- [Your instructions] Read the lines below. Copy out any that hold the string "namespace".
== Given records ==
import Summits.Ventures.PercRepro.S2ThirteenElevenNuTen
import Summits.Ventures.PercRepro.S2ElevenTools
import Summits.Ventures.PercRepro.S2RankClasses
import Summits.Ventures.PercRepro.S2NuFourDeletion
import Summits.Ventures.PercRepro.S2NuFourSimpleCounts
import Summits.Ventures.PercRepro.S2NuFourTools
import Summits.Ventures.PercRepro.S2SmallRankSubsets
import Summits.Ventures.PercRepro.S2ContractionRankExact
import Summits.Ventures.PercRepro.RankLevelSetPlaneTenPrime
import Summits.Ventures.PercRepro.S1CFNullity

/-!
# PercRepro — S2: The case `ν = 9` of the coloop-free cell `(13, 11)` at `|W| = 14` — THE TOP COUNT (p7, gen 19; sub-claim S2; the row `p = 13`)

A set `V` of nullity `9` on `14` points (rank `5`; a flat since no set of nullity `10` has `≤ 15` points), the exact-rank lever on `V` with `N = M ／ V` of nullity `2` on `10` points (the dependent pairs `≤ 3`, the kit), the rank-`5` sets `≤ 14` and the rank-`4` sets `≤ 10` points. The trace side by the rank classes of the `j`-subsets of `V` (S2RankClasses: `Dep₄ ≤ I₃`,
`5·R₅³ ≤ 2·Dep₄`, `15·R₆³ ≤ Dep₄`, lines `≤ 3`, planes `≤ 6` points); the tail by flats at `(14, 10)` (`1144266469307 / 1513400`), the spanning
count through `V` (`≤ 846503`). `#U ≤ 251380` (one omega per size, `6 … 11`), `m = 98`, ratio `0.46`. **`c025_thirteen_eleven_cf_nu_nine_fourteen`**. Nothing about the
cell is claimed. Axioms: standard.
-/

open scoped Matroid

namespace PercRepro

namespace ThmN

open Set

variable {α : Type}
===
- [Finished task]
namespace PercRepro
namespace ThmN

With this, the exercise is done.